The National Greenhouse and Energy Reporting Regulations 2008 (the NGER Regulations) follow the release of the Regulations Discussion Paper (October 2007), the Regulations Policy Paper (February 2008), and the Technical Responses to Stakeholder Feedback on the Regulations Policy Paper (May 2008) which outlined the proposed content of the NGER Regulations. (These documents are available on the Government's climate change website.)

The 94-page NGER Regulations comprise six parts and two schedules.

Part 1 provides a commencement date of 1 July 2008 and sets out the definitions used in the NGER Regulations.

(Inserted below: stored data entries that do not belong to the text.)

/-- **In the handle the meridian is a homology isomorphism** in every degree: under Milnor's
identification `(u, w) ↦ (‖w‖ u, w/‖w‖)` the meridian of the torus becomes a slice `pt × Sᵏ` of the
handle `OD^{k+1} × Sᵏ`, which deformation retracts onto its core (Kervaire–Milnor 1963, p. 516:
"`ε' = ε'(1) ∈ H_kM₀` [is] the homology class corresponding to the meridian"; tree:
`isIso_map_handleProj`). [cite: KervaireMilnorAnnals1963, Lemma 5.6, proof (p. 516)] -/
theorem isIso_map_glueMapPT_comp_meridianPT (ι : Type) [Unique ι] (u₀ : 𝕊 k) (j : ℕ) :
    IsIso (singularHomology.map ℤ ℤ ((glueMapPT ι k k).comp (meridianPT (k := k) (l := k) u₀)) j) := by
  haveI := isIso_map_handleProj (k := k) (l := k) ι j
  haveI : IsIso (singularHomology.map ℤ ℤ ((glueMapPT ι k k).comp (meridianPT (k := k) (l := k) u₀)) j ≫
      singularHomology.map ℤ ℤ (handleProj ι k k) j) := by
    rw [← singularHomology.map_comp, handleProj_comp_glueMapPT_comp_meridianPT,
      singularHomology.map_id]
    infer_instance
  exact IsIso.of_isIso_comp_right _ (singularHomology.map ℤ ℤ (handleProj ι k k) j)

/-- **In the handle the parallel dies**: under Milnor's identification the parallel `u ↦ (u, v₀)`
becomes the sphere `{‖y‖ = ‖v₀‖} × pt` of the handle `OD^{k+1} × Sᵏ`, which contracts onto the
centre of the disc, so its class vanishes in `H_k`, `k ≠ 0` (Kosinski 1993, X.1 Prop. (1.1): the
class of the sphere is killed by the surgery; Kervaire–Milnor 1963, p. 516: `ε ↦ 0` under
`H_kM₀ → H_kM'`, the vertical sequence). [cite: Kosinski1993, Ch. X §1, Prop. 1.1] [cite: KervaireMilnorAnnals1963, Lemma 5.6, proof (p. 516)] -/
theorem map_glueMapPT_comp_parallelPT (ι : Type) [Unique ι] (hk : k ≠ 0) {v₀ : 𝔼 (k + 1)}
    (hv₀ : v₀ ≠ 0) (hv₁ : ‖v₀‖ < 1) :
    singularHomology.map ℤ ℤ ((glueMapPT ι k k).comp (parallelPT (k := k) hv₀ hv₁)) k = 0 := by
  let b₀ : ↥(ballTimesSphere ι k k) := ⟨(DiscreteIndex.mk default,
    ((0 : 𝔼 (k + 1)), radialProjection (spherePt k) v₀)), by simp⟩
  refine map_eq_zero_of_homotopic_const ℤ ℤ _ b₀ ⟨?_⟩ hk
  exact
    { toFun := fun p => ⟨(DiscreteIndex.mk default,
        (((1 - (p.1 : ℝ)) * ‖v₀‖) • (p.2 : 𝔼 (k + 1)), radialProjection (spherePt k) v₀)), by
          have h0 : 0 ≤ 1 - (p.1 : ℝ) := by have := p.1.2.2; linarith
          rw [mem_ballTimesSphere_iff, norm_smul_coe_sphere (mul_nonneg h0 (norm_nonneg _))]
          calc (1 - (p.1 : ℝ)) * ‖v₀‖ ≤ 1 * ‖v₀‖ := by gcongr; linarith [p.1.2.1]
            _ < 1 := by rw [one_mul]; exact hv₁⟩
      continuous_toFun := by
        refine Continuous.subtype_mk (continuous_const.prodMk (Continuous.prodMk ?_ continuous_const)) _
        fun_prop
      map_zero_left := fun u => by
        apply Subtype.ext
        simp [glueMapPT, parallelPT]
      map_one_left := fun u => by
        apply Subtype.ext
        simp [b₀] }

end FramedSphereFamily

end Literature.Topology.FourManifolds

end
/-- ★★★ **THE MIXED `L²` LEG OF THE THEOREM-3.7 WALK AT THE CERTIFICATE's PINS** (dag-n06-k's `L2MixedLegs37.lm` body, letter-generic): there are `M_M, a_M, B_M, δ_M > 0`
(on `d, ℓ, N, c₀`) such that for `G ≤ U(N)`, `N ≥ 1`, every member `x` with `M_M ≤ M_x`, every `α₀ > 0` with `c₀·M_x·α₀ ≤ a_M`, every configuration `U` of the member in the
(3.35) class, every level-∕1-faithful `bI`, every `R₀ H₀`, and ALL walk-letter records `𝔬 𝔡` (any index type `ι`, one index `ic` pinned to the cube `c`) with
`𝔬.blk = blkSK (sIK bI)`, `𝔬.h ic = hWalkY x c`, `𝔬.Gsq U ic = gsqcoS x (trBasis N) (bg9Y…) id (parSymY x.toKIdx) c U`, `𝔡.Dd U ν = η⁻¹ • coordOpK (cdSL U ν)`,
`𝔡.Dsd U μ = η⁻¹ • coordOpK (cdsSL U μ)`:
`BlockBd (toB6 (geo9Y x) R₀ H₀) 𝔬.blk 𝔬.blk (𝔡.Dd U ν ∘ₗ ((mulOp (𝔬.h ic) * 𝔬.Gsq U ic * mulOp (𝔬.h ic)) ∘ₗ 𝔡.Dsd U μ)) (1_{SblkY x bI c}(a)·B_M·e^{−δ_M·d(a,a′)})`.
[cite: Balaban1985BackgroundPropagators, Cor 3.6 p.408, Thm 3.1 (3.46) p.398, (3.87)–(3.90) pp.409–410, (3.35) p.396; Balaban1984PropagatorsII, (2.46) p.231, (2.51)–(2.54) pp.232–233, Lemma 2.1 (2.61) p.234, p.235; Agmon1982, Ch.1, Thm 1.5] -/
theorem blockBd_mixedLeg_memberY (d ℓ : ℕ) (hd : 1 ≤ d + 1) (hL : Odd (ℓ + 1) ∧ 1 < ℓ + 1) (b₀ b₁ : ℝ) (Mstar N : ℕ) [NeZero N] {c₀ : ℝ} (hc₀ : 0 < c₀) :
    ∃ MM aM BM δM : ℝ, 0 < MM ∧ 0 < aM ∧ 0 < BM ∧ 0 < δM ∧
      ∀ {G : Subgroup (Matrix (Fin N) (Fin N) ℂ)ˣ} (_ : G ≤ B7Prop2Explicit.unitaryUnits (Matrix (Fin N) (Fin N) ℂ))
        (x : MemberY d ℓ hd hL b₀ b₁ Mstar), MM ≤ (geo9Y x).M → ∀ α₀ : ℝ, 0 < α₀ → c₀ * (geo9Y x).M * α₀ ≤ aM →
      ∀ (U : (bg9Y (Matrix (Fin N) (Fin N) ℂ) G x).Cfg), (bg9Y (Matrix (Fin N) (Fin N) ℂ) G x).Reg335 c₀ α₀ U →
      ∀ {bI : FBondY x.toKIdx → IBondY x.toKIdx} (_ : ∀ f, lvl x.hN x.D x.hk (bI f) = (blkV1 x.hN x.D f).1.1)
        (_ : ∀ f, (geomT x.D).dist (β x.hN x.D x.hk (bI f)) (blkV1 x.hN x.D f) ≤ 1) (R₀ : ℝ) (H₀ : Prop) [Fintype (geo9Y x).Site]
        {Y ι : Type} (𝔬 : Ops (geo9Y x) (bg9Y (Matrix (Fin N) (Fin N) ℂ) G x) (XSK (TrIdx N) x.toKIdx) Y ι) (𝔡 : DirOps37 𝔬 (Fin (d + 1)))
        (c : ↥(cubes x.toKIdx.D.toDomains)) (ic : ι) (ν μ : Fin (d + 1))
        (_ : 𝔬.blk = blkSK x.toKIdx (sIK x.toKIdx bI)) (_ : 𝔬.h ic = hWalkY x c)
        (_ : 𝔬.Gsq U ic = gsqcoS x (trBasis N) (bg9Y (Matrix (Fin N) (Fin N) ℂ) G x) (fun U => U) (parSymY x.toKIdx) c U)
        (_ : 𝔡.Dd U ν = (etaS x.toKIdx)⁻¹ • coordOpK (trBasis N) (fun _ : Fin (d + 1) => (cdSL x.toKIdx U ν).restrictScalars ℝ))
        (_ : 𝔡.Dsd U μ = (etaS x.toKIdx)⁻¹ • coordOpK (trBasis N) (fun _ : Fin (d + 1) => (cdsSL x.toKIdx U μ).restrictScalars ℝ)),
        BlockBd (g := toB6 (geo9Y x) R₀ H₀) 𝔬.blk 𝔬.blk (𝔡.Dd U ν ∘ₗ ((mulOp (𝔬.h ic) * 𝔬.Gsq U ic * mulOp (𝔬.h ic)) ∘ₗ 𝔡.Dsd U μ))
          (fun a a' => (if a ∈ SblkY x bI c then (1 : ℝ) else 0) * (BM * Real.exp (-(δM * (geo9Y x).dist a a')))) := by
  set δ₀ : ℝ := 1 / (4 * ((d : ℝ) + 2)) with hδ₀
  set δ₁ : ℝ := δ₀ / (2 * ((ℓ + 1 : ℕ) : ℝ)) with hδ₁
  have hδ₀pos : 0 < δ₀ := by rw [hδ₀]; positivity
  have hδ₁pos : 0 < δ₁ := by rw [hδ₁]; positivity
  obtain ⟨N₁, cr, -, hcr0, hcon⟩ := consts_260_261 d ℓ hδ₁pos
  set C₁ : ℝ := Real.sqrt (40 + 704 * ((5 * C1F d ℓ / 8) ^ 2 * (((ℓ + 1 : ℕ) : ℝ)) ^ 4) + 1024 * ((5 * C1F d ℓ / 8) ^ 2 * (((ℓ + 1 : ℕ) : ℝ)) ^ 4) ^ 2)
    * Real.exp ((1 / (4 * ((d : ℝ) + 2))) * (1 + 1 / (2 * ((ℓ + 1 : ℕ) : ℝ)))) with hC₁
  have hC₁0 : 0 ≤ C₁ := by positivity
  set BM : ℝ := max (cR39 (trBasis N) * (C₁ * cr * Real.exp (3 / 2 * δ₁) * Real.sqrt (Real.exp (1 / 4 * δ₁) * cr))) 1 with hBM
  refine ⟨(N₁ : ℝ) + 1, 1 / (16 * ((d : ℝ) + 1)), BM, 3 / 4 * δ₁, by positivity, by positivity, lt_of_lt_of_le one_pos (le_max_right _ _), by positivity, ?_⟩
  intro G hG x hM α₀ hα₀ ha U hU bI hlev hβ1 R₀ H₀ _ Y ι 𝔬 𝔡 c ic ν μ hblk hh hGsq hDd hDsd
  haveI : Nonempty (Fin N) := ⟨⟨0, Nat.pos_of_ne_zero (NeZero.ne N)⟩⟩
  -- the certificate's prefix gives dag-n06-w1's class hypotheses
  have hM0 : 0 ≤ (geo9Y x).M := le_trans (by positivity) hM
  have hC0 : 0 ≤ c₀ * (geo9Y x).M * α₀ := by positivity
  have hC1 : c₀ * (geo9Y x).M * α₀ * ((d : ℝ) + 1) ≤ 1 / 16 := by
    calc c₀ * (geo9Y x).M * α₀ * ((d : ℝ) + 1) ≤ 1 / (16 * ((d : ℝ) + 1)) * ((d : ℝ) + 1) := mul_le_mul_of_nonneg_right ha (by positivity)
      _ = 1 / 16 := by field_simp
  have hreg : (bg9K (Matrix (Fin N) (Fin N) ℂ) G x.toKIdx).Reg335 c₀ α₀ U := ((reg335Y_iff x c₀ α₀ U).1 hU).1
  -- Lemma 2.1's row sum at the member
  have hLcast : (((ℓ + 1 : ℕ) : ℝ)) = (ℓ : ℝ) + 1 := by push_cast; ring
  have hMdef : (geo9Y x).M = (((ℓ + 1 : ℕ) : ℝ)) * (x.toKIdx.Mh : ℝ) := rfl
  have hN : (N₁ : ℝ) + 1 ≤ ((ℓ : ℝ) + 1) * x.toKIdx.Mh := by rw [← hLcast, ← hMdef]; exact hM
  have hR1 : 1 ≤ x.toKIdx.R := le_trans (by omega) (toKT x.toKIdx).hR
  have hRN : N₁ + 1 ≤ x.toKIdx.R * ((ℓ + 1) * x.toKIdx.Mh) := by
    have h2 : N₁ + 1 ≤ (ℓ + 1) * x.toKIdx.Mh := by exact_mod_cast hN
    calc N₁ + 1 ≤ 1 * ((ℓ + 1) * x.toKIdx.Mh) := by rw [one_mul]; exact h2
      _ ≤ x.toKIdx.R * ((ℓ + 1) * x.toKIdx.Mh) := Nat.mul_le_mul_right _ hR1
  obtain ⟨-, h261⟩ := hcon x.toKIdx.k x.toKIdx.Mh x.toKIdx.R x.toKIdx.P' (one_le_Mh x.toKIdx) (toKT x.toKIdx).hP hRN
  have h261D : Ineq261With cr (geomT x.toKIdx.D) δ₁ (1 / 4) := h261 x.toKIdx.D
  -- the torus bound of the model, re-blocked on `blkSK (sIK bI) = bI ∘ π`, `π p = ⟨chart⁻¹ p.1, e₀⟩`, scaled by `c_R`
  have hT := blockBd_torus_coordOpKH_mixedLeg x hG (U := U) hC0 hC1 hreg c ν μ
  have hπ : (fun p : XSK (TrIdx N) x.toKIdx => blkOf x.toKIdx.D.toDomains p.1)
      = (fun p : XSK (TrIdx N) x.toKIdx => blkV1 x.hN x.D ((fun q : XSK (TrIdx N) x.toKIdx => (⟨(boxEquiv x.toKIdx.hN).symm q.1, 0⟩ : FBondY x.toKIdx)) p)) := by
    funext p; exact (blkV1_site x.toKIdx p.1).symm
  rw [hπ] at hT
  letI : Fintype (geo9K x.toKIdx).Site := (inferInstance : Fintype (geo9Y x).Site)
  have hre := blockBd_pull_bI_of_blockBd_torus x.toKIdx (X := XSK (TrIdx N) x.toKIdx)
    (fun q : XSK (TrIdx N) x.toKIdx => (⟨(boxEquiv x.toKIdx.hN).symm q.1, 0⟩ : FBondY x.toKIdx)) hlev hβ1 hC₁0 hδ₁pos.le hT h261D R₀ H₀
  have hsm := blockBd_smul_of_nonneg' hre (cR39_nonneg (trBasis N))
  rw [coordOpKH_eq_coordOpK] at hsm
  -- the block map of the engine is the pinned one
  have hblk' : (fun q : XSK (TrIdx N) x.toKIdx => bI (⟨(boxEquiv x.toKIdx.hN).symm q.1, 0⟩ : FBondY x.toKIdx)) = 𝔬.blk := by rw [hblk]; rfl
  rw [hblk'] at hsm
  -- the pinned operator is `c_R •` the model
  rw [hDd, hDsd, hGsq, hh, mixedLeg_model_eq x (bg9Y (Matrix (Fin N) (Fin N) ℂ) G x) (fun U => U) U c ν μ]
  intro a' ω hω a
  dsimp only
  have hle : cR39 (trBasis N) * (C₁ * cr * Real.exp (3 / 2 * δ₁) * Real.sqrt (Real.exp (1 / 4 * δ₁) * cr)) ≤ BM := le_max_left _ _
  by_cases ha : a ∈ SblkY x bI c
  · rw [if_pos ha, one_mul]
    refine (hsm a' ω hω a).trans ?_
    have hb0 := bl2_nonneg (g := toB6 (geo9Y x) R₀ H₀) 𝔬.blk a' ω
    have hexp0 : 0 ≤ Real.exp (-(3 / 4 * δ₁ * (geo9Y x).dist a a')) := (Real.exp_pos _).le
    calc cR39 (trBasis N) * (C₁ * cr * Real.exp (3 / 2 * δ₁) * Real.sqrt (Real.exp (1 / 4 * δ₁) * cr) * Real.exp (-(3 / 4 * δ₁ * (geo9Y x).dist a a')))
          * bl2 (g := toB6 (geo9Y x) R₀ H₀) 𝔬.blk a' ω
        = (cR39 (trBasis N) * (C₁ * cr * Real.exp (3 / 2 * δ₁) * Real.sqrt (Real.exp (1 / 4 * δ₁) * cr))) * Real.exp (-(3 / 4 * δ₁ * (geo9Y x).dist a a'))
          * bl2 (g := toB6 (geo9Y x) R₀ H₀) 𝔬.blk a' ω := by ring
      _ ≤ BM * Real.exp (-(3 / 4 * δ₁ * (geo9Y x).dist a a')) * bl2 (g := toB6 (geo9Y x) R₀ H₀) 𝔬.blk a' ω :=
          mul_le_mul_of_nonneg_right (mul_le_mul_of_nonneg_right hle hexp0) hb0
  · rw [if_neg ha, zero_mul, zero_mul]
    refine le_of_eq (bl2_eq_zero_of_forall (G' := toB6 (geo9Y x) R₀ H₀) 𝔬.blk a fun p hp => ?_)
    have hp' : sIK x.toKIdx bI p.1 ∉ SblkY x bI c := by
      have e : sIK x.toKIdx bI p.1 = a := by rw [← hp, hblk]; rfl
      rw [e]; exact ha
    rw [LinearMap.smul_apply, Pi.smul_apply, smul_eq_mul, ← coordOpKH_eq_coordOpK, coordOpKH_mixedLeg_apply_eq_zero_off x bI c U ν μ ω p hp', mul_zero]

Part 2 contains crucial interpretive detail. For example, it:

  • specifies the hydrofluorocarbons and perfluorocarbons that will be considered 'greenhouse gases';
  • defines 'emissions', 'production' and 'consumption'; and
  • specifies when an activity (or a series of activities) will form part of a single undertaking or enterprise, and therefore constitute a 'facility'.

Part 2 also sets out the rules for nominating responsible entities within a joint venture or partnership and for revoking those nominations.

Part 3 sets out the information required for registration under the NGER Act and the requirements for deregistration applications, and identifies what information will be included on the public register maintained by the Greenhouse and Energy Data Officer (the GEDO). Following amendments that are to be made to the NGER Act (see below), the information that will be published includes separate totals of scope 1 and scope 2 emissions for the corporate group and its members.

Part 4 sets out the obligations of registered corporations. Importantly, it indicates what greenhouse gas emissions data must be included in reports to the GEDO in relation to different emissions sources (coal mining, oil and gas exploration and production, carbon capture and storage waste management) and how that data is to be calculated. It also indicates the nature of the energy production and energy consumption data that must be included in these reports. In addition Part 4 specifies the treatment that is to be accorded to small facilities.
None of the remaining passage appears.